The openintro package contains a Pew Research survey of 506 Russians asked whether they believed their country tried to interfere in the 2016 U.S. presidential election. We recode the response as a binary variable and summarize:

library(openintro)
library(tidyverse)

glimpse(russian_influence_on_us_election_2016)

Rows: 506
Columns: 1
$ influence_2016 <chr> "Did not try", "Did not try", "Did not try", "Don't kno…

russiaData <- russian_influence_on_us_election_2016 |>
  mutate(try_influence = ifelse(influence_2016 == "Did try", 1, 0))

russiaData |>
  summarize(mean = mean(try_influence), sd = sd(try_influence))

# A tibble: 1 × 2
   mean    sd
  <dbl> <dbl>
1 0.150 0.358

ggplot(russiaData, aes(x = try_influence)) +
  geom_bar(fill = "steelblue", width = 0.5) +
  labs(
    title = "Did Russia try to influence the U.S. election?",
    x = "0 = 'No', 1 = 'Yes'",
    y = "Frequency"
  ) +
  theme_minimal()

Now we build the bootstrap distribution using tidymodels. The pipeline is: specify() the variable of interest → generate() many bootstrap resamples → calculate() the statistic on each one:

library(tidymodels)

set.seed(66)

boot_dist <- russiaData |>
  specify(response = try_influence) |>
  generate(reps = 10000, type = "bootstrap") |>
  calculate(stat = "mean")

glimpse(boot_dist)

Rows: 10,000
Columns: 2
$ replicate <int> 1, 2, 3, 4, 5, 6, 7, 8, 9, 10, 11, 12, 13, 14, 15, 16, 17, 1…
$ stat      <dbl> 0.1146245, 0.1442688, 0.1343874, 0.1877470, 0.1521739, 0.138…

Compute the 95% CI with get_ci() and visualize it with visualize() and shade_ci():

ci <- boot_dist |> get_ci(level = 0.95)
ci

# A tibble: 1 × 2
  lower_ci upper_ci
     <dbl>    <dbl>
1    0.119    0.182

boot_dist |>
  visualize() +
  shade_ci(ci, color = "red", fill = NULL) +
  labs(
    title = "Bootstrap Distribution with 95% Confidence Interval",
    x = "Proportion",
    y = "Count"
  ) +
  theme_minimal()

Note

visualize() returns a ggplot2 object, so you can add layers to it — labels, themes, annotations — using the standard ggplot2 syntax.

The shaded region marks the 95% confidence interval for the proportion of Russians who believe their country interfered in the election.

Your Turn

The 95% CI is printed in the ci object above. Which of the following is the correct interpretation?

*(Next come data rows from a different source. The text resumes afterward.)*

/-!
# Bochner's tube theorem by Fourier analysis, II: extension to the convex hull and the sharp maximum principle

Analysis/Complex support file (everything proved; no named facts), sequel of
`TubeFourierWindow`. **Bochner's tube theorem** (bounded version): let `B ⊆ ℝᵏ` be open and
star-shaped with respect to `0 ∈ B`, and let `F` be holomorphic on the tube `T(B) = ℝᵏ + iB` and
bounded on `ℝᵏ + iK` for every compact `K ⊆ B`. Then `F` extends to a function holomorphic on the
tube `T(conv B)` over the **convex hull**, bounded on `ℝᵏ + iK'` for every compact `K' ⊆ conv B`
(`exists_holomorphic_extension_convexHull`); the extension is unique, and if `‖F‖ ≤ M` on `T(B)`
then `‖F̃‖ ≤ M` on `T(conv B)` (`exists_holomorphic_extension_convexHull_of_bound`, the **sharp
maximum principle** `sup_{T(conv B)} |F̃| = sup_{T(B)} |F|`).

The extension is explicit: with the windowed Fourier data `Ψ_0` of `TubeFourierWindow`,

  `F̃(z) = G_b(z)⁻¹ ∫ Ψ_0(p) e^{2πi p·z} dp`   (`tubeExt F b z`),

which converges and is holomorphic on `T(conv B)` because `Ψ_0` decays like
`e^{2π p·y⋆ - 2πδ‖p‖}` at every `y⋆ ∈ conv B` (`TubeFourier.exists_norm_windowFT_zero_le`: the best
of finitely many surrounding heights of `B`), and equals `F` on `T(B)` by Fourier inversion
(`TubeFourier.apply_mul_gw_eq_integral_windowFT`). Bounds uniform in `Re z` come from re-centring
the Gaussian window (translating `F` in the real directions gives the same extension by the
identity theorem, and at the centre the window costs nothing); the sharp bound `‖F̃‖ ≤ M` from
applying the qualitative theorem to `1/(F - c)`, `|c| > M`: its extension inverts `F̃ - c` on
`T(conv B)` by the identity theorem, so `F̃` omits every value of modulus `> M`.

This is the tube theorem in the form used at every step of the Osterwalder–Schrader
continuation of Euclidean Green's functions (Comm. Math. Phys. 42 (1975), Ch. V, (5.22)–(5.23),
and Ch. VI, (6.15): "we can use the maximum principle (see (6.15) and e.g. Vladimirov p. 178) …
`sup_{Ẑ} |R| = sup_{Z} |R|`"). Classical references: S. Bochner, *A theorem on analytic
continuation of functions in several variables*, Ann. Math. 39 (1938); V. S. Vladimirov, *Methods
of the Theory of Functions of Many Complex Variables* (1966), §20.2 (functions of slow growth, by
Fourier–Laplace transform) and §17; L. Hörmander, *An Introduction to Complex Analysis in Several
Variables*, Thm. 2.5.10. Everything here is elementary given part I and is tagged folklore.
-/

noncomputable section

open _root_.Complex Set MeasureTheory Filter Metric Real
open scoped _root_.Topology FourierTransform RealInnerProductSpace

namespace Literature.Analysis.Complex

namespace TubeFourier

variable {k : ℕ}

local notation "𝕍" => EuclideanSpace ℝ (Fin k)

variable (F : (Fin k → ℂ) → ℂ) (b : ℝ)

/-- The **Fourier–Laplace extension** `F̃(z) = G_b(z)⁻¹ ∫ Ψ_0(p) e^{2πi p·z} dp`. [folklore] -/
def tubeExt (z : Fin k → ℂ) : ℂ :=
  (gw b z)⁻¹ * ∫ p : 𝕍, windowFT F b 0 p * cexp (2 * π * I * ∑ j, (p j : ℂ) * z j)

variable {F b}

/-! ### Holomorphy of the extension on the tube over the convex hull -/

/-- The windowed Fourier data at height `0 ∈ B` are continuous in `p`. [folklore] -/
theorem continuous_windowFT_zero (hb : 0 < b) {B : Set 𝕍} (h0 : (0 : 𝕍) ∈ B)
    (hFd : DifferentiableOn ℂ F (tube B))
    (hbd : ∀ K ⊆ B, IsCompact K → ∃ M : ℝ, ∀ x, ∀ y ∈ K, ‖F (cpt x y)‖ ≤ M) :
    Continuous (windowFT F b 0) := by
  obtain ⟨M, hM⟩ := hbd {0} (by simpa using h0) isCompact_singleton
  have hint : Integrable (slice F b 0) := integrable_slice hb hFd.continuousOn h0 fun x => hM x 0 rfl
  have hc : Continuous (𝓕 (slice F b 0)) :=
    VectorFourier.fourierIntegral_continuous Real.continuous_fourierChar (by exact continuous_inner)
      hint
  have heq : windowFT F b 0 = 𝓕 (slice F b 0) := by
    funext p
    rw [windowFT_eq_fourier]
    simp
  rw [heq]
  exact hc

/-- The Fourier–Laplace kernel is entire in `z`. [folklore] -/
theorem differentiable_cexp_two_pi_I_sum (p : 𝕍) :
    Differentiable ℂ fun z : Fin k → ℂ => cexp (2 * π * I * ∑ j, (p j : ℂ) * z j) := by
  refine Complex.differentiable_exp.comp ((differentiable_const _).mul ?_)
  exact Differentiable.fun_sum fun j _ => (differentiable_const _).mul (differentiable_apply j)

/-- The Fourier–Laplace kernel is continuous in `p`. [folklore] -/
theorem continuous_cexp_two_pi_I_sum_left (z : Fin k → ℂ) :
    Continuous fun p : 𝕍 => cexp (2 * π * I * ∑ j, (p j : ℂ) * z j) := by
  refine Complex.continuous_exp.comp (continuous_const.mul ?_)
  refine continuous_finsetSum _ fun j _ => ?_
  exact (Complex.continuous_ofReal.comp (PiLp.continuous_apply 2 _ j)).mul continuous_const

95% of the time, the percentage of Russians who believe Russia interfered is between these values.
95% of all Russians believe the probability of interference is within the interval.
We are 95% confident that the proportion of Russians who believe Russia interfered in the 2016 election is between these values.
We are 95% confident that the proportion of Russians who supported interference is between these values.

Code

# The correct answer is (c). The CI gives a range of plausible values for the
# population proportion based on this sample. It does not describe individual
# beliefs (b, d), nor does it mean the parameter literally varies (a).